Apple Push Notifications in Bulk

2019-03-09 01:49发布

问题:

I have an app that involves sending Apple Push Notifications to ~1M users periodically. The setup for doing so has been built and tested for small numbers of notifications. Since there is no way I can test sending at that scale, I am interested in knowing whether there are any gotchas in sending bulk push notifications. I have scripts written in Python that open a single connection to the push server and send all notifications over that connection. Apple recommends keeping it open for as long as possible. But I have also seen that the connection terminates and you need to reestablish it.

All in all, it is disconcerting that successful sends are not acknowledged, only erroneous ones are flagged. From a programmer's standpoint instead of simply checking one thing "if (success)" you now need to watch for numerous things that could go wrong.

My question is: What are the typical set of errors that you need to watch out for to make sure your messages don't silently disappear into oblivion? The connection closing is an easy one. Are there others?

回答1:

I completely agree with you that this API is very frustrating, and if they would have sent a response for each notification it would have been much easier to implement.

That said, here's what Apple say you should do (from Technical Note) :

Push Notification Throughput and Error Checking

There are no caps or batch size limits for using APNs. The iOS 6.1 press release stated that APNs has sent over 4 trillion push notifications since it was established. It was announced at WWDC 2012 that APNs is sending 7 billion notifications daily.

If you're seeing throughput lower than 9,000 notifications per second, your server might benefit from improved error handling logic.

Here's how to check for errors when using the enhanced binary interface. Keep writing until a write fails. If the stream is ready for writing again, resend the notification and keep going. If the stream isn't ready for writing, see if the stream is available for reading.

If it is, read everything available from the stream. If you get zero bytes back, the connection was closed because of an error such as an invalid command byte or other parsing error. If you get six bytes back, that's an error response that you can check for the response code and the ID of the notification that caused the error. You'll need to send every notification following that one again.

Once everything has been sent, do one last check for an error response.

It can take a while for the dropped connection to make its way from APNs back to your server just because of normal latency. It's possible to send over 500 notifications before a write fails because of the connection being dropped. Around 1,700 notifications writes can fail just because the pipe is full, so just retry in that case once the stream is ready for writing again.

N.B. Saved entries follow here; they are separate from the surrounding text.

import Literature.NumberTheory.Automorphic.AdelicUnitaryGroupSpectrum
import Literature.NumberTheory.Automorphic.AutomorphicQuotientKernelCompact
import Literature.NumberTheory.Automorphic.AutomorphicQuotientKernelConvolution
import Literature.NumberTheory.Automorphic.AutomorphicQuotientDiagonalTrace
import Literature.NumberTheory.Automorphic.AutomorphicQuotientDiagonalTracePolar
import Literature.NumberTheory.Automorphic.UnitaryGroupOrbitalTerms
import Literature.NumberTheory.Automorphic.UnitaryGroupOrbitalTermsAnisotropic
import Literature.NumberTheory.Automorphic.UnitaryGroupTransferAwayH
import Literature.NumberTheory.Rogawski1990.TestFunctions
import Summits.HodgeConjecture.HodgeConjecture.Theorems.F0P3aStubS1TraceFunctional
import Summits.HodgeConjecture.HodgeConjecture.Theorems.F0P3aStubS2LocallyQuasiSplit
import Summits.HodgeConjecture.HodgeConjecture.Theorems.F0P3aFactA2Multiplicity
import Summits.HodgeConjecture.HodgeConjecture.Theorems.F0P3aStubS3SplitFormMeasure
import Literature.NumberTheory.Automorphic.UnitaryGroupTransferAway
import Literature.NumberTheory.Automorphic.UnitaryGroupTransferAwayPartner
import Literature.NumberTheory.Automorphic.AutomorphicQuotientSpectralExpansionPolar
import Literature.NumberTheory.Automorphic.LocalUnitaryGroupSimilitudeLevel
import Literature.NumberTheory.Rogawski1990.TransferFactsCanonicalSingular
import Literature.NumberTheory.Rogawski1990.PureTensorCentralValues
import Literature.NumberTheory.Automorphic.AdelicUnitaryGroupMeasure
import Literature.NumberTheory.Rogawski1990.TestFunctionsNonempty
import Literature.NumberTheory.Rogawski1990.LocalTransferFundamentalLemma
import Literature.NumberTheory.Rogawski1990.TestFunctionsAssemble
import Literature.NumberTheory.Rogawski1990.GlobalTransferFactor
import Literature.NumberTheory.Rogawski1990.ArchimedeanTransfer
import Literature.NumberTheory.Rogawski1990.LocalTransferCertification
import Literature.NumberTheory.Rogawski1990.TransferFactsCanonical
import Literature.NumberTheory.Rogawski1990.TransferFactsStabilisation
import Literature.NumberTheory.Automorphic.CompactCoreLevelConj
import Literature.NumberTheory.Automorphic.CompactCoreCentralizerLevelOfIntegralConjugacy
import Literature.NumberTheory.Automorphic.UnitaryGroupOrbitalMeasureFamilyOfLocal
import Literature.NumberTheory.Rogawski1990.RegularEltLocalisation
import Literature.NumberTheory.Automorphic.UnitaryGroupAbsorbedFamilyOfLocalPatched
import Literature.NumberTheory.Rogawski1990.TransferFactsMatrices
import Literature.NumberTheory.Rogawski1990.SplitSingularRegularity
import Literature.NumberTheory.Automorphic.UnitaryGroupOfLocalAdelicCongr
import Literature.NumberTheory.Rogawski1990.SingularTransferMembers
import Literature.NumberTheory.Rogawski1990.AdelicStableOrbitalIntegral
import Literature.NumberTheory.Rogawski1990.EndoscopicClassTransfer
import Literature.NumberTheory.Automorphic.UnitaryGroupOrbitalMeasureFamilyOfLocalAdelic
import Literature.NumberTheory.Automorphic.OrbitalMeasureFamilyTransport
import Literature.NumberTheory.Rogawski1990.AdelicStableClassesInvariance
import Literature.NumberTheory.Rogawski1990.StableClassRegular
import Literature.NumberTheory.Rogawski1990.AdelicStableOrbitalEulerTransport
import Literature.NumberTheory.Automorphic.UnitaryGroupAdelicHaarOfLocal
import Literature.NumberTheory.Automorphic.LocalUnitaryGroupUnimodularIsotropic
import Literature.NumberTheory.Rogawski1990.AdelicStableClassSupportFinite
import Literature.NumberTheory.Automorphic.UnitaryGroupPairOrbitalMeasureFamilyOfLocalAdelic
import Literature.NumberTheory.Rogawski1990.AdelicStableOrbitalEulerDischargeH
import Literature.NumberTheory.Rogawski1990.AdelicStableClassSupportFiniteH
import Literature.NumberTheory.Rogawski1990.StableClassHRegular
import Literature.NumberTheory.Automorphic.UnitaryGroupAbsorbedFamilyStableWeight
import Literature.NumberTheory.Automorphic.UnitaryGroupOfLocalCovolumeStableKit
import Literature.NumberTheory.Rogawski1990.AnchoredStableSJH
import HarnessLib
import Literature.NumberTheory.Rogawski1990.AnchoredStableSJG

Now, here's where the tradeoffs get interesting. You can check for an error response after every write, and you'll catch the error right away. But this causes a huge increase in the time it takes to send a batch of notifications.

Device tokens should almost all be valid if you've captured them correctly and you're sending them to the correct environment. So it makes sense to optimize assuming failures will be rare. You'll get way better performance if you wait for write to fail or the batch to complete before checking for an error response, even counting the time to send the dropped notifications again.

None of this is really specific to APNs, it applies to most socket-level programming.

If your development tool of choice supports multiple threads or interprocess communication, you could have a thread or process waiting for an error response all the time and let the main sending thread or process know when it should give up and retry.



回答2:

Just wanted to chime in with a first person perspective, as we send millions of APNS notifications every day.

The reference @Eran quotes is unfortunately about the best resource we have for how Apple manages APNS sockets. It's fine for low volume, but Apple's documentation overall is very skewed towards the casual, low volume developer. You will see plenty of undocumented behavior once you get to scale.

The part of that document about doing error detection asynchronously is critical for high throughput. If you insist on blocking for errors on every send, then you'll need to heavily parallelize your workers to keep up throughput. The recommended way, however, is to just send as fast as you can send, and whenever you do get and error: repair and replay.

The part of that post I take exception to is:

Device tokens should almost all be valid if you've captured them correctly and you're sending them to the correct environment. So it makes sense to optimize assuming failures will be rare.

To predicate that advice with such a huge "IF" seems hugely misleading. I can almost guarantee that most developers are not capturing tokens and processing Apple's feedback service 100% "correctly". Even if they were, the system is inherently lossy, so drift is going to happen.

We see a non-zero number of error #8 responses (invalid device token) which I attribute to rooted phones, client bugs, or users intentionally spoofing their tokens to us. We have also seen a number of error #7 (invalid payload size) in the past, which we tracked down to improperly encoded messages that a developer added on our end. That was our fault of course, but that's my point--saying "optimize assuming failures will be rare" is the wrong message to send to learning developers. What I would say instead would be:

Assume errors will happen.

Hope that they happen infrequently, but code defensively in case they don't.

If you optimize assuming errors will be rare, you may be putting your infrastructure at risk whenever the APNS service goes down and every message you send returns an error #10.

The trouble comes when trying to figure out how to properly respond to errors. Documentation is ambiguous or absent regarding how to properly handle and recover from different errors. This is left as an exercise for the reader apparently.